- [INSTRUCTIONS TO FOLLOW] Starting with the line that mentions "[∀ v, (νG v).IsHaarMeasure]", repeat each line verbatim until the entries end, both ends included.

#### SUPPLIED MATERIAL

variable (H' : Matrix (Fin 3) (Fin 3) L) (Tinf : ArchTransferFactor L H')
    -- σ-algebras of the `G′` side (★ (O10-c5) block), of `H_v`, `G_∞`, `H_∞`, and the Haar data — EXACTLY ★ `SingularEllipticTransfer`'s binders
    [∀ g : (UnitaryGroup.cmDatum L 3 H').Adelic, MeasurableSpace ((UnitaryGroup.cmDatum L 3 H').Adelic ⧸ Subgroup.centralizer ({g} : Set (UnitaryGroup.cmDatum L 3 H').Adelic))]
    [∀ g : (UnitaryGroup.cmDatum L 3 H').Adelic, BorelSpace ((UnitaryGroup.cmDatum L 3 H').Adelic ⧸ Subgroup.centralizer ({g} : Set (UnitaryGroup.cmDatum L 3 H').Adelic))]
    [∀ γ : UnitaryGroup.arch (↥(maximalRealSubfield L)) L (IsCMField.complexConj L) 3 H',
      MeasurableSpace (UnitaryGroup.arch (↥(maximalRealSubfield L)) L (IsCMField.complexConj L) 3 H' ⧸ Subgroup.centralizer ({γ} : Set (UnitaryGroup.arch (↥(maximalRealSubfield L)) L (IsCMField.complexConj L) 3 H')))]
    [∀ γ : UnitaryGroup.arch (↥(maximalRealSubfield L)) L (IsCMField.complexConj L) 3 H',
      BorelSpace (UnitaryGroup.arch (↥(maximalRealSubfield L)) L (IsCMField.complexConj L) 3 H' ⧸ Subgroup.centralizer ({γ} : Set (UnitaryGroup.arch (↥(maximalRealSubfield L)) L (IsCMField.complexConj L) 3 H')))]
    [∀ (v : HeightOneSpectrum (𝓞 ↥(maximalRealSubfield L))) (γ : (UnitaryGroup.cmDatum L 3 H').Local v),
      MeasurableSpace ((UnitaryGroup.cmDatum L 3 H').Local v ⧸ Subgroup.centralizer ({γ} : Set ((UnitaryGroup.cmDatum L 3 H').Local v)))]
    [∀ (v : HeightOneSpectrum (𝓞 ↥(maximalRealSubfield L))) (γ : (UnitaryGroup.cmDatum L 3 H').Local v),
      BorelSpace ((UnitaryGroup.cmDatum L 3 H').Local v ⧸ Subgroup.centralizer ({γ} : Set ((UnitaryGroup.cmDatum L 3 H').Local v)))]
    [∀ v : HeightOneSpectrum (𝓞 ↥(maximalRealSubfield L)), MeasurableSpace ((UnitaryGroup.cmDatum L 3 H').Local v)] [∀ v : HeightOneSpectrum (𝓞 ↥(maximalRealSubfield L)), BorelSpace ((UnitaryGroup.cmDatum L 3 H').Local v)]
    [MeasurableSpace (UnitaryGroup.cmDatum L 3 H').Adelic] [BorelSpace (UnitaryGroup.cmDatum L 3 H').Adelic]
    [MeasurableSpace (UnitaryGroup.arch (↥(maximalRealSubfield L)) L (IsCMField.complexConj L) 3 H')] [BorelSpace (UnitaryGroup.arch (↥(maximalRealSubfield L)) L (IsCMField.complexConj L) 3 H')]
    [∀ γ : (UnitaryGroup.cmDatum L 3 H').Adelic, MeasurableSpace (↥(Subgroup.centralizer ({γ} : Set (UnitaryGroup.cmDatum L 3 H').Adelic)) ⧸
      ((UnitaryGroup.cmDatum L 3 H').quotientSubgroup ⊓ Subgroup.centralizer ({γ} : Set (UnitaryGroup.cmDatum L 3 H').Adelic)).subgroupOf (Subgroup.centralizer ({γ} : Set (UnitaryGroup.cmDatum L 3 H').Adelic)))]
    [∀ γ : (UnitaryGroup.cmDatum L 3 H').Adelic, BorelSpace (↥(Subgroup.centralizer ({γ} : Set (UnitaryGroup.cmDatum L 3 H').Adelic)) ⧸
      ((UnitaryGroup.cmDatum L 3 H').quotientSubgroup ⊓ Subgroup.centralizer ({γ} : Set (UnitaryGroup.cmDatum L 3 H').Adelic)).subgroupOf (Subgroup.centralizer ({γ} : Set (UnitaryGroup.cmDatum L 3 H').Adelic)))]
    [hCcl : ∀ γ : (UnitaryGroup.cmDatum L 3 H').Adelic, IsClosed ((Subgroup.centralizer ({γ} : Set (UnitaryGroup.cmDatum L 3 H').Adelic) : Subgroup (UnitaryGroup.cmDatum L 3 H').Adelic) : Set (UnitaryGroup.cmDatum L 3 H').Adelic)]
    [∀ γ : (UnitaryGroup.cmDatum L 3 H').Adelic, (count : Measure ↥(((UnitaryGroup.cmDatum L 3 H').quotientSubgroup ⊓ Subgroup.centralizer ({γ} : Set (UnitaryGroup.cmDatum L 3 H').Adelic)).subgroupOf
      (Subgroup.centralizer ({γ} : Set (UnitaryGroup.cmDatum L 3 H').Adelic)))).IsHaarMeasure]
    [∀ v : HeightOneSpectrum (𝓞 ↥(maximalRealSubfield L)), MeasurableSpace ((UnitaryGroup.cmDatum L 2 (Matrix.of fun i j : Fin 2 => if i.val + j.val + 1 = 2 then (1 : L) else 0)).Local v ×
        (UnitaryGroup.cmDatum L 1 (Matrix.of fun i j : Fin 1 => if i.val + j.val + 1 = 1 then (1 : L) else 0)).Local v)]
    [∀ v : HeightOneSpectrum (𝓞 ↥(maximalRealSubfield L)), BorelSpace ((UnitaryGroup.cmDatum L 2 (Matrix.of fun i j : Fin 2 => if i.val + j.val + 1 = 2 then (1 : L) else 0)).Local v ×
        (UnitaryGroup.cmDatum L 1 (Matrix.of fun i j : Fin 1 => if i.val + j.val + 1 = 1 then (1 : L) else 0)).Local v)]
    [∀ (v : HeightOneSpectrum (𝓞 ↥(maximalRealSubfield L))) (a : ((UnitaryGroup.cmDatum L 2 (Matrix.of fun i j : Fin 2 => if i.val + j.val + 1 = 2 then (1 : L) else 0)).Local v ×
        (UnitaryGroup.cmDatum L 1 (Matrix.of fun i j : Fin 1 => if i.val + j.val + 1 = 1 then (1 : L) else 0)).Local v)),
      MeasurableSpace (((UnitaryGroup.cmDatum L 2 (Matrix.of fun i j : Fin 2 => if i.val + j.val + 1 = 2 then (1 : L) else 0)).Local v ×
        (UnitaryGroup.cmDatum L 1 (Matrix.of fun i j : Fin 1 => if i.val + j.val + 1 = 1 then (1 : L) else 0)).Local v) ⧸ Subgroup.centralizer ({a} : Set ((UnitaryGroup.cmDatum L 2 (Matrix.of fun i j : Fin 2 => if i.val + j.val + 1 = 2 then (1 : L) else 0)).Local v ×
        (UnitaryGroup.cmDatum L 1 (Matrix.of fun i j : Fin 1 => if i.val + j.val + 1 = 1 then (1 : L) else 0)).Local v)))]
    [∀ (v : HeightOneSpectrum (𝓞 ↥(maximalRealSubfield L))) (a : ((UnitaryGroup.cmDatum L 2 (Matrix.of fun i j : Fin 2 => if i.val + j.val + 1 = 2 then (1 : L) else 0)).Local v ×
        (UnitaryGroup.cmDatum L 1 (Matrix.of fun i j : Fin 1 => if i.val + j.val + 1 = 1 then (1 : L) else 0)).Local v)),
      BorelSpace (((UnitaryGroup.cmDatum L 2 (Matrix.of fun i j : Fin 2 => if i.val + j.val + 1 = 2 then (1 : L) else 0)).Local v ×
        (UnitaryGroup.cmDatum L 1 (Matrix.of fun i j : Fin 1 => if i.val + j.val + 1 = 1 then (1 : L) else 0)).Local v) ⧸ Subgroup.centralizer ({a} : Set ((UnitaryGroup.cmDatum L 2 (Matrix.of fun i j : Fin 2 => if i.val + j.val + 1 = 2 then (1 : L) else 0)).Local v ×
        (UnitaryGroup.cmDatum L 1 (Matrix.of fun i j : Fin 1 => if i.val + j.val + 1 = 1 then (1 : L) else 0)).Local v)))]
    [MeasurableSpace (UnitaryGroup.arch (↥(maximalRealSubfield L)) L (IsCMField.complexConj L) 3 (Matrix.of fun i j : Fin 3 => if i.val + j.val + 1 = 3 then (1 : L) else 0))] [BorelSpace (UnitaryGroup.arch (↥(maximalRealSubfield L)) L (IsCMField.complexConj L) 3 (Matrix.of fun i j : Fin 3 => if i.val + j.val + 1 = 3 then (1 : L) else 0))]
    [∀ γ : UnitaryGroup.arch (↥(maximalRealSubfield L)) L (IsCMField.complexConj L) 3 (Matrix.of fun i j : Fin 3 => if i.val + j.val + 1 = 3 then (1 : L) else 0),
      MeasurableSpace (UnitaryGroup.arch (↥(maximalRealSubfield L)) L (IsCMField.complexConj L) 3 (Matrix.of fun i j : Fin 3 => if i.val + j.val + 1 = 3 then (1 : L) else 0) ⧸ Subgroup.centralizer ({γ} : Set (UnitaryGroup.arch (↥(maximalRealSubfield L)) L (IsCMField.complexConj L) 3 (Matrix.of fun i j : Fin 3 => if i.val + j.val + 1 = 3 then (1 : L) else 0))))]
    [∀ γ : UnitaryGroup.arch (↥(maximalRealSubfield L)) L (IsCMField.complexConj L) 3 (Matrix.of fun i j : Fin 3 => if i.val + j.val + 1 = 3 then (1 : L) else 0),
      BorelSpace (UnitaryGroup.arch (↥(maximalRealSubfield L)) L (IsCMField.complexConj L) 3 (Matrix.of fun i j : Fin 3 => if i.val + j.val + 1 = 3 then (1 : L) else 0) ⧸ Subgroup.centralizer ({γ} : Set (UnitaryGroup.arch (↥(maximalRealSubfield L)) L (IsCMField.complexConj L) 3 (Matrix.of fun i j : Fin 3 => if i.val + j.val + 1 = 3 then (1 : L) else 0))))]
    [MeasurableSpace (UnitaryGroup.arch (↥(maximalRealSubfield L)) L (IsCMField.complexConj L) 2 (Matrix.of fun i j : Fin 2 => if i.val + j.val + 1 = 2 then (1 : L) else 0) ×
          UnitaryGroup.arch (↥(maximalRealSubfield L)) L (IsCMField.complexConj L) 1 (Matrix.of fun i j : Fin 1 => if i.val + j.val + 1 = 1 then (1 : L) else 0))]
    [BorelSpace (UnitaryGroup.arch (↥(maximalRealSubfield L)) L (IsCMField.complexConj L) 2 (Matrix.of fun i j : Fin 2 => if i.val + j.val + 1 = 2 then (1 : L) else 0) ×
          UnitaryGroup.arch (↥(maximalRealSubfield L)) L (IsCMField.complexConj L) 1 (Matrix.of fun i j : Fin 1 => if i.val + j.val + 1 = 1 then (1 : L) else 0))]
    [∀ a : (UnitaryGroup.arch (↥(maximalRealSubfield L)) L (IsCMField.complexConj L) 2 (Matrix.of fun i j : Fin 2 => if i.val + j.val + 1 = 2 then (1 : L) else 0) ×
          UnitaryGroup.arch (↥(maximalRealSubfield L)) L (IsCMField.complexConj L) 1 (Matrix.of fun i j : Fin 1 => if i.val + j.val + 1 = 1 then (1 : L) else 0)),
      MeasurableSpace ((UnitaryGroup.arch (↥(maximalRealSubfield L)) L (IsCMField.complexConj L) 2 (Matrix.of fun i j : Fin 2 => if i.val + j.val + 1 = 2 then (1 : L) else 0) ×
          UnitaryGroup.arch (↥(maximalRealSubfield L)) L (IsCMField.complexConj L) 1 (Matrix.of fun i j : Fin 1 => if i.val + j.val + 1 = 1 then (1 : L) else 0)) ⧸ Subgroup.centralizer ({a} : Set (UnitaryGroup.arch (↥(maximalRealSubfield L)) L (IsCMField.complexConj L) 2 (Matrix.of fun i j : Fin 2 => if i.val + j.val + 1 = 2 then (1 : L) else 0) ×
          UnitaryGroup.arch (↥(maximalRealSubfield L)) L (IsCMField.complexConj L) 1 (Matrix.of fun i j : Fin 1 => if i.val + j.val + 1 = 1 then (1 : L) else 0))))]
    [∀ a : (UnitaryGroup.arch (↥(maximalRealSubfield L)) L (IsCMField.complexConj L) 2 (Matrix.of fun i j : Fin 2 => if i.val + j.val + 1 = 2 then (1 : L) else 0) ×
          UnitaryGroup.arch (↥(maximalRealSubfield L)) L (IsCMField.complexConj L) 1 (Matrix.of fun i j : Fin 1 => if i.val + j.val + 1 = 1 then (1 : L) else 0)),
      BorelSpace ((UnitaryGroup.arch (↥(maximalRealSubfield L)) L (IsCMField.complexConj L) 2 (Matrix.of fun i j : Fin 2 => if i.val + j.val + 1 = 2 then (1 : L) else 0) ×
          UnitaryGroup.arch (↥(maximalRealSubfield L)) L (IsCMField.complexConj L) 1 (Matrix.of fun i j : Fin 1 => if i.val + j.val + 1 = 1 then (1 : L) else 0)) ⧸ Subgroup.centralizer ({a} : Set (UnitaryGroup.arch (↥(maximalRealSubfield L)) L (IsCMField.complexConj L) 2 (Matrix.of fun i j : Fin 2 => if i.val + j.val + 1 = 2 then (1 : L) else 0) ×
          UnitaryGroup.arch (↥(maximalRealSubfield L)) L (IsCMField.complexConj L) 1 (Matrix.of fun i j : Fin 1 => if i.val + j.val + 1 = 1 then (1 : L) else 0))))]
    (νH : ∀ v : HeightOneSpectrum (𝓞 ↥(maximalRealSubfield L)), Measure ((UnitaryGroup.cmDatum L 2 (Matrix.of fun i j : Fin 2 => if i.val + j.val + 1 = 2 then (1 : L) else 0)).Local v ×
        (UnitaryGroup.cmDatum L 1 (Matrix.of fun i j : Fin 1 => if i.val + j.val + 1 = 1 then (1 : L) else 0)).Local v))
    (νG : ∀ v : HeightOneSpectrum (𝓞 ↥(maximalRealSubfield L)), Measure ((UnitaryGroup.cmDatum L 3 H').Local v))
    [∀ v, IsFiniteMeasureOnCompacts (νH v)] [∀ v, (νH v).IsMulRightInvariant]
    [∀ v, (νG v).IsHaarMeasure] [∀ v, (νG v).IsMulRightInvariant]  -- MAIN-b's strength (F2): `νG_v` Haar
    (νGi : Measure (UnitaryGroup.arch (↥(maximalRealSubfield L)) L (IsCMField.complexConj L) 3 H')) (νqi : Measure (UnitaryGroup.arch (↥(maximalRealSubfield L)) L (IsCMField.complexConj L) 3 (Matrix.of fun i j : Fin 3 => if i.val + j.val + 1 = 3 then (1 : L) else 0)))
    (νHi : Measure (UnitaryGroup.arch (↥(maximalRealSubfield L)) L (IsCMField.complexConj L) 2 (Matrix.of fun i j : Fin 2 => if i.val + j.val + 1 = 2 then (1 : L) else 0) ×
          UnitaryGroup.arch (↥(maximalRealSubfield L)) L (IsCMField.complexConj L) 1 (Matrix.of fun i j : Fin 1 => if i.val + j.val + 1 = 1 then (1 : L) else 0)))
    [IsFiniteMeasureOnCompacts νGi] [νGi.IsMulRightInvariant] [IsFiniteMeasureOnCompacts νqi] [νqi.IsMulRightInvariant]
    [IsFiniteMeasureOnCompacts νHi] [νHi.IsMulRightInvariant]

########

- [EXPECTED ANSWER]
    [∀ v, (νG v).IsHaarMeasure] [∀ v, (νG v).IsMulRightInvariant]  -- MAIN-b's strength (F2): `νG_v` Haar
    (νGi : Measure (UnitaryGroup.arch (↥(maximalRealSubfield L)) L (IsCMField.complexConj L) 3 H')) (νqi : Measure (UnitaryGroup.arch (↥(maximalRealSubfield L)) L (IsCMField.complexConj L) 3 (Matrix.of fun i j : Fin 3 => if i.val + j.val + 1 = 3 then (1 : L) else 0)))
    (νHi : Measure (UnitaryGroup.arch (↥(maximalRealSubfield L)) L (IsCMField.complexConj L) 2 (Matrix.of fun i j : Fin 2 => if i.val + j.val + 1 = 2 then (1 : L) else 0) ×
          UnitaryGroup.arch (↥(maximalRealSubfield L)) L (IsCMField.complexConj L) 1 (Matrix.of fun i j : Fin 1 => if i.val + j.val + 1 = 1 then (1 : L) else 0)))
    [IsFiniteMeasureOnCompacts νGi] [νGi.IsMulRightInvariant] [IsFiniteMeasureOnCompacts νqi] [νqi.IsMulRightInvariant]
    [IsFiniteMeasureOnCompacts νHi] [νHi.IsMulRightInvariant]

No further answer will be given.